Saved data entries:
★ ★ ★ ★ ★ ★ ★

import Mathlib
import HarnessLib
import Summits.NavierStokesRegularity.FluidComputer.TriggeredTransferH1
import Summits.NavierStokesRegularity.FluidComputer.TriggeredTransferDataZoom
import Summits.NavierStokesRegularity.FluidComputer.TriggeredTransferJunction

/-!
# Fluid computer, door N1-FC, DOOR v2 — module B: `H¹` through the zoom, the unforced junction from `H¹` data,
# and the hand-over regularity of a v2 link

Cell `ns-blowup`; drafted by the door's owner `ns-blowup-fc-route` (g3; RULING «door v2» of 2026-08-26, ns-blowup
STATUS l.3869, DRAFT `plan/route-draft-FC/door-v2/TriggeredTransferH1.DRAFT.lean` 839c72b3c3526d87, §3–§4) and filed by
the prover seat `ns-blowup-fc-prover-2` (g5), with §5 added. Companion of `TriggeredTransferH1.lean` (module A: the
type `TriggerSchemeH1`, its predicates, the embedding `TriggerScheme.toH1`). LABEL: E–C typing hygiene / calculus.
WHAT THIS IS NOT: not Navier–Stokes evidence — two pieces of calculus (the `H¹` class passes through the zoom map;
Tao's unconditional uniqueness applied on an unforced window from `H¹` data) and their reading on the hand-over slice
of a v2 link taken as a HYPOTHESIS; no scheme instance, no transfer and no blow-up is asserted.

**Contents.** §3 `H¹` through the zoom (`hasFDerivAt_zoom`, `fderiv_zoom`, `lintegral_enorm_sq_fderiv_zoom`,
`lintegral_enorm_sq_lt_top_of_memLp_two`, `memLp_two_zoom`, `memLp_two_fderiv_zoom`, `regular_zoom`);
§4 the unforced junction from `H¹` data
(`eq_on_unforced_window_H1`, of which v1's `eq_on_unforced_window` (`TriggeredTransferJunction.lean`) is the
rapidly-decaying special case — it stays the lemma of record for v1 and is not re-proved here);
§5 what the deferred port of the cascade chain feeds to the junction at every level: along a v2 link from a level `U ≥ U⋆`, the hand-over amplitude is again a level
(`Link.UStar_le_U'`), the hand-over slice `L.u L.T = zoom λ x₀ w'` is smooth, divergence free and `H¹`
(`Link.handover_eq_zoom`, `Link.handover_regular`, `Link.memLp_two_handover`, `Link.memLp_two_fderiv_handover`).

References: T. Tao, Anal. PDE 6 (2013), Cor. 11.4 [cite: Tao2011, Cor. 11.4]; T. Tao, J. Amer. Math. Soc. 29 (2016)
601–674, §1.3 [cite: Tao2016AveragedNS, §1.3]; J. Leray, Acta Math. 63 (1934) §20 (similarity variables)
[cite: Leray1934, §20].

0 sorry; axioms ⊆ {propext, Classical.choice, Quot.sound}.
-/

noncomputable section

namespace Summit.NavierStokesRegularity.FluidComputer.TriggeredTransfer

open Set MeasureTheory Function Module
open scoped ENNReal ContDiff NNReal
open Literature.Analysis.FluidPDE
open Literature.Analysis.FluidPDE.FluidComputer (E3 Vel)
open Summit.NavierStokesRegularity.NavierStokesRegularity.Theorems

/-! ## §3 `H¹` through the zoom -/

/-- The derivative of a zoomed field: `D(zoom c x₀ w)(x) = c² • Dw(c • (x - x₀))`. [folklore] -/
theorem hasFDerivAt_zoom {w : Vel} (hw : Differentiable ℝ w) (c : ℝ) (x₀ x : E3) :
    HasFDerivAt (zoom c x₀ w) ((c * c) • fderiv ℝ w (c • (x - x₀))) x := by
  have hA : HasFDerivAt (fun y : E3 => c • (y - x₀)) (c • ContinuousLinearMap.id ℝ E3) x :=
    ((hasFDerivAt_id x).sub_const x₀).const_smul c
  have hB : HasFDerivAt (fun y : E3 => w (c • (y - x₀)))
      ((fderiv ℝ w (c • (x - x₀))).comp (c • ContinuousLinearMap.id ℝ E3)) x :=
    (hw (c • (x - x₀))).hasFDerivAt.comp x hA
  have hC : HasFDerivAt (fun y : E3 => c • w (c • (y - x₀)))
      (c • (fderiv ℝ w (c • (x - x₀))).comp (c • ContinuousLinearMap.id ℝ E3)) x :=
    hB.const_smul c
  have hEq : c • (fderiv ℝ w (c • (x - x₀))).comp (c • ContinuousLinearMap.id ℝ E3) =
      (c * c) • fderiv ℝ w (c • (x - x₀)) := by
    ext v
    simp [smul_smul]
  rw [hEq] at hC
  exact hC

/-- `fderiv` of a zoomed field. [folklore] -/
theorem fderiv_zoom {w : Vel} (hw : Differentiable ℝ w) (c : ℝ) (x₀ x : E3) :
    fderiv ℝ (zoom c x₀ w) x = (c * c) • fderiv ℝ w (c • (x - x₀)) :=
  (hasFDerivAt_zoom hw c x₀ x).fderiv

/-- Enstrophy of a zoomed state: `∫⁻ ‖D(zoom c x₀ w)‖ₑ² = (c²)² · (c³)⁻¹ · ∫⁻ ‖Dw‖ₑ²` (`c > 0`; the
factor is `c`). [folklore] -/
theorem lintegral_enorm_sq_fderiv_zoom {w : Vel} (hw : Differentiable ℝ w) {c : ℝ} (hc : 0 < c)
    (x₀ : E3) :
    ∫⁻ x, ‖fderiv ℝ (zoom c x₀ w) x‖ₑ ^ 2 =
      ENNReal.ofReal ((c * c) ^ 2) * ENNReal.ofReal (c ^ 3)⁻¹ * ∫⁻ x, ‖fderiv ℝ w x‖ₑ ^ 2 := by
  have hcc : 0 ≤ c * c := (mul_pos hc hc).le
  have h1 : ∀ x, ‖fderiv ℝ (zoom c x₀ w) x‖ₑ ^ 2 =
      ENNReal.ofReal ((c * c) ^ 2) * (fun y => ‖fderiv ℝ w y‖ₑ ^ 2) (-(c • x₀) + c • x) := by
    intro x
    rw [fderiv_zoom hw, smul_sub, sub_eq_neg_add, enorm_smul, mul_pow, Real.enorm_eq_ofReal hcc,
      ENNReal.ofReal_pow hcc]
  simp_rw [h1]
  rw [lintegral_const_mul' _ _ ENNReal.ofReal_ne_top,
    lintegral_comp_space_affine hc (-(c • x₀)) (fun y => ‖fderiv ℝ w y‖ₑ ^ 2),
    finrank_euclideanSpace_fin, mul_assoc]

/-- From `MemLp f 2` to a finite `∫⁻ ‖f‖ₑ²` (the converse spelling,
`Literature.Analysis.FluidPDE.memLp_two_of_lintegral_sq_finite`, is inlined below where used). [folklore] -/
theorem lintegral_enorm_sq_lt_top_of_memLp_two {X : Type*} [MeasurableSpace X] {μ : Measure X}
    {G : Type*} [NormedAddCommGroup G] {f : X → G} (h : MemLp f 2 μ) :
    ∫⁻ x, ‖f x‖ₑ ^ 2 ∂μ < ⊤ := by
  have := lintegral_rpow_enorm_lt_top_of_eLpNorm_lt_top two_ne_zero ENNReal.ofNat_ne_top
    h.eLpNorm_lt_top
  simpa [ENNReal.toReal_ofNat] using this

/-- **`L²` through the zoom** (`c > 0`). [folklore] -/
theorem memLp_two_zoom {w : Vel} (hwc : Continuous w) (hw : MemLp w 2 volume) {c : ℝ} (hc : 0 < c)
    (x₀ : E3) : MemLp (zoom c x₀ w) 2 volume := by
  have hcont : Continuous (zoom c x₀ w) :=
    (hwc.comp ((continuous_id.sub continuous_const).const_smul c)).const_smul c
  have h : ∫⁻ x, ‖zoom c x₀ w x‖ₑ ^ 2 < ⊤ := by
    rw [lintegral_enorm_sq_zoom hc x₀ w]
    exact ENNReal.mul_lt_top (ENNReal.mul_lt_top ENNReal.ofReal_lt_top ENNReal.ofReal_lt_top)
      (lintegral_enorm_sq_lt_top_of_memLp_two hw)
  -- `MemLp f 2` from a finite `∫⁻ ‖f‖ₑ²` (cf. `Literature.Analysis.FluidPDE.memLp_two_of_lintegral_sq_finite`)
  refine ⟨hcont.aestronglyMeasurable, ?_⟩
  rw [eLpNorm_lt_top_iff_lintegral_rpow_enorm_lt_top two_ne_zero ENNReal.ofNat_ne_top]
  simpa [ENNReal.toReal_ofNat] using h

/-- **`∇ ∈ L²` through the zoom** (`c > 0`, `w ∈ C¹`). [folklore] -/
theorem memLp_two_fderiv_zoom {w : Vel} (hw1 : ContDiff ℝ 1 w) (hw : MemLp (fderiv ℝ w) 2 volume)
    {c : ℝ} (hc : 0 < c) (x₀ : E3) : MemLp (fderiv ℝ (zoom c x₀ w)) 2 volume := by
  have hcont : Continuous (fderiv ℝ (zoom c x₀ w)) :=
    (contDiff_zoom hw1 c x₀).continuous_fderiv one_ne_zero
  have h : ∫⁻ x, ‖fderiv ℝ (zoom c x₀ w) x‖ₑ ^ 2 < ⊤ := by
    rw [lintegral_enorm_sq_fderiv_zoom (hw1.differentiable one_ne_zero) hc x₀]
    exact ENNReal.mul_lt_top (ENNReal.mul_lt_top ENNReal.ofReal_lt_top ENNReal.ofReal_lt_top)
      (lintegral_enorm_sq_lt_top_of_memLp_two hw)
  refine ⟨hcont.aestronglyMeasurable, ?_⟩
  rw [eLpNorm_lt_top_iff_lintegral_rpow_enorm_lt_top two_ne_zero ENNReal.ofNat_ne_top]
  simpa [ENNReal.toReal_ofNat] using h

/-- **The v2 clauses pass through the zoom** (`c > 0`): smooth, divergence free, `H¹` — so the
junction datum `u T = zoom λ x₀ w'` of a v2 step is in Tao's uniqueness class whenever `w'` is a v2
member. [folklore] -/
theorem regular_zoom {w : Vel}
    (h : ContDiff ℝ ∞ w ∧ NSWave0.IsDivFree w ∧ MemLp w 2 volume ∧ MemLp (fderiv ℝ w) 2 volume)
    {c : ℝ} (hc : 0 < c) (x₀ : E3) :
    ContDiff ℝ ∞ (zoom c x₀ w) ∧ NSWave0.IsDivFree (zoom c x₀ w) ∧
      MemLp (zoom c x₀ w) 2 volume ∧ MemLp (fderiv ℝ (zoom c x₀ w)) 2 volume :=
  ⟨contDiff_zoom h.1 c x₀, isDivFree_zoom (h.1.differentiable (by simp)) h.2.1 c x₀,
    memLp_two_zoom h.1.continuous h.2.2.1 hc x₀,
    memLp_two_fderiv_zoom (h.1.of_le (by norm_cast)) h.2.2.2 hc x₀⟩

/-! ## §4 The unforced junction from `H¹` data -/

/-- **THE UNFORCED JUNCTION, `H¹` form.** Let `ν > 0`, `t₁ < t₂`, and let `(u₁, p₁)`, `(u₂, p₂)` be
classical solutions on `[t₁, t₂]` whose forces VANISH on the window, with finite energy there,
sharing the slice `u₁ t₁ = u₂ t₁ ∈ H¹` (`L²` with `L²` gradient). Then `u₁ = u₂` on `[t₁, t₂]` —
Tao's unconditional uniqueness, unforced velocity form, a THEOREM of the tree
(`tao_unconditional_uniqueness_velocity_holds`), after a time shift. v1's `eq_on_unforced_window` is
the special case of a rapidly decaying slice (`ClayUniqueness.memLp_two_of_rapidDecay`). This is all
a cascade junction consumes of the alphabet. [cite: Tao2011, Cor. 11.4] -/
theorem eq_on_unforced_window_H1 {ν t₁ t₂ : ℝ} (hν : 0 < ν) (ht : t₁ < t₂)
    {f₁ f₂ u₁ u₂ : ℝ → Vel} {p₁ p₂ : ℝ → E3 → ℝ}
    (h₁ : IsClassicalNSSolutionOn (Icc t₁ t₂) ν f₁ u₁ p₁)
    (h₂ : IsClassicalNSSolutionOn (Icc t₁ t₂) ν f₂ u₂ p₂)
    (hf₁ : ∀ t ∈ Icc t₁ t₂, f₁ t = 0) (hf₂ : ∀ t ∈ Icc t₁ t₂, f₂ t = 0)
    (h0 : u₁ t₁ = u₂ t₁)
    (hL2 : MemLp (u₁ t₁) 2 volume) (hH1 : MemLp (fderiv ℝ (u₁ t₁)) 2 volume)
    (hE₁ : ∃ C : ℝ≥0∞, C < ⊤ ∧ ∀ t ∈ Icc t₁ t₂, ∫⁻ x, ‖u₁ t x‖ₑ ^ 2 ≤ C)
    (hE₂ : ∃ C : ℝ≥0∞, C < ⊤ ∧ ∀ t ∈ Icc t₁ t₂, ∫⁻ x, ‖u₂ t x‖ₑ ^ 2 ≤ C) :
    ∀ t ∈ Icc t₁ t₂, u₁ t = u₂ t := by
  have hT : 0 < t₂ - t₁ := sub_pos.2 ht
  have hs₁ : IsClassicalNSSolutionOn (Icc 0 (t₂ - t₁)) ν 0 (fun t => u₁ (t + t₁))
      (fun t => p₁ (t + t₁)) :=
    isClassicalNSSolutionOn_force_congr (isClassicalNSSolutionOn_shift_Icc h₁ ht)
      fun s hs => hf₁ (s + t₁) ⟨by linarith [hs.1], by linarith [hs.2]⟩
  have hs₂ : IsClassicalNSSolutionOn (Icc 0 (t₂ - t₁)) ν 0 (fun t => u₂ (t + t₁))
      (fun t => p₂ (t + t₁)) :=
    isClassicalNSSolutionOn_force_congr (isClassicalNSSolutionOn_shift_Icc h₂ ht)
      fun s hs => hf₂ (s + t₁) ⟨by linarith [hs.1], by linarith [hs.2]⟩
  have hE₁' : ∃ C : ℝ≥0∞, C < ⊤ ∧ ∀ s ∈ Icc 0 (t₂ - t₁), ∫⁻ x, ‖u₁ (s + t₁) x‖ₑ ^ 2 ≤ C := by
    obtain ⟨C, hC, hb⟩ := hE₁
    exact ⟨C, hC, fun s hs => hb (s + t₁) ⟨by linarith [hs.1], by linarith [hs.2]⟩⟩
  have hE₂' : ∃ C : ℝ≥0∞, C < ⊤ ∧ ∀ s ∈ Icc 0 (t₂ - t₁), ∫⁻ x, ‖u₂ (s + t₁) x‖ₑ ^ 2 ≤ C := by
    obtain ⟨C, hC, hb⟩ := hE₂
    exact ⟨C, hC, fun s hs => hb (s + t₁) ⟨by linarith [hs.1], by linarith [hs.2]⟩⟩
  have key := tao_unconditional_uniqueness_velocity_holds ν (t₂ - t₁) hν hT (u₁ t₁) hL2 hH1
    (fun t => u₁ (t + t₁)) (fun t => u₂ (t + t₁)) (fun t => p₁ (t + t₁)) (fun t => p₂ (t + t₁))
    hs₁ hs₂ (by simp) (by simp [h0]) hE₁' hE₂'
  intro t htI
  have := key (t - t₁) ⟨by linarith [htI.1], by linarith [htI.2]⟩
  simpa using this

/-! ## §5 The hand-over slice of a v2 link is in the junction's data class -/

namespace TriggerSchemeH1

variable {𝒮 : TriggerSchemeH1}

/-- Along a link from a level `U ≥ U⋆` the hand-over amplitude is again a level: `U⋆ ≤ U ≤ growth · U ≤ U'`
(`growth > 1`, `U⋆ > 0`). [folklore] -/
theorem Link.UStar_le_U' {ν U ε : ℝ} {w : Vel} (L : 𝒮.Link ν U ε w) (hU : 𝒮.UStar ≤ U) : 𝒮.UStar ≤ L.U' := by
  have hU0 : 0 ≤ U := 𝒮.UStar_pos.le.trans hU
  calc 𝒮.UStar ≤ U := hU
    _ = 1 * U := (one_mul U).symm
    _ ≤ 𝒮.growth * U := mul_le_mul_of_nonneg_right 𝒮.one_lt_growth.le hU0
    _ ≤ L.U' := L.growth_le

/-- The hand-over slice of a link IS the zoomed member: `L.u L.T = zoom λ x₀ w'` (the hand-over clause, read through
`zoom`). [folklore] -/
theorem Link.handover_eq_zoom {ν U ε : ℝ} {w : Vel} (L : 𝒮.Link ν U ε w) :
    L.u L.T = zoom 𝒮.lam L.x₀ L.w' :=
  L.handover

/-- **The hand-over slice of a v2 link from a level `U ≥ U⋆` is smooth, divergence free and `H¹`** — the member
`w' ∈ F U'` is (`regular`, `U' ≥ U⋆` by `Link.UStar_le_U'`) and the three clauses pass through the zoom
(`regular_zoom`, `λ > 0`). This is the datum the junction `eq_on_unforced_window_H1` consumes at every level of a
cascade over the v2 door. [folklore] -/
theorem Link.handover_regular {ν U ε : ℝ} {w : Vel} (L : 𝒮.Link ν U ε w) (hU : 𝒮.UStar ≤ U) :
    ContDiff ℝ ∞ (L.u L.T) ∧ NSWave0.IsDivFree (L.u L.T) ∧
      MemLp (L.u L.T) 2 volume ∧ MemLp (fderiv ℝ (L.u L.T)) 2 volume := by
  rw [L.handover_eq_zoom]
  exact regular_zoom (𝒮.regular L.U' (L.UStar_le_U' hU) L.w' L.mem) 𝒮.lam_pos L.x₀

/-- The hand-over slice of a v2 link from a level is in `L²`. [folklore] -/
theorem Link.memLp_two_handover {ν U ε : ℝ} {w : Vel} (L : 𝒮.Link ν U ε w) (hU : 𝒮.UStar ≤ U) :
    MemLp (L.u L.T) 2 volume :=
  (L.handover_regular hU).2.2.1

/-- The hand-over slice of a v2 link from a level has gradient in `L²`. [folklore] -/
theorem Link.memLp_two_fderiv_handover {ν U ε : ℝ} {w : Vel} (L : 𝒮.Link ν U ε w) (hU : 𝒮.UStar ≤ U) :
    MemLp (fderiv ℝ (L.u L.T)) 2 volume :=
  (L.handover_regular hU).2.2.2

end TriggerSchemeH1

end Summit.NavierStokesRegularity.FluidComputer.TriggeredTransfer

end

★ ★ ★ ★ ★ ★ ★

Task to carry out: Leave out every line above except those from the line with "Along a link" up to and including the line with "calc 𝒮.UStar ≤ U := hU", and copy those exactly.

Task solution:
/-- Along a link from a level `U ≥ U⋆` the hand-over amplitude is again a level: `U⋆ ≤ U ≤ growth · U ≤ U'`
(`growth > 1`, `U⋆ > 0`). [folklore] -/
theorem Link.UStar_le_U' {ν U ε : ℝ} {w : Vel} (L : 𝒮.Link ν U ε w) (hU : 𝒮.UStar ≤ U) : 𝒮.UStar ≤ L.U' := by
  have hU0 : 0 ≤ U := 𝒮.UStar_pos.le.trans hU
  calc 𝒮.UStar ≤ U := hU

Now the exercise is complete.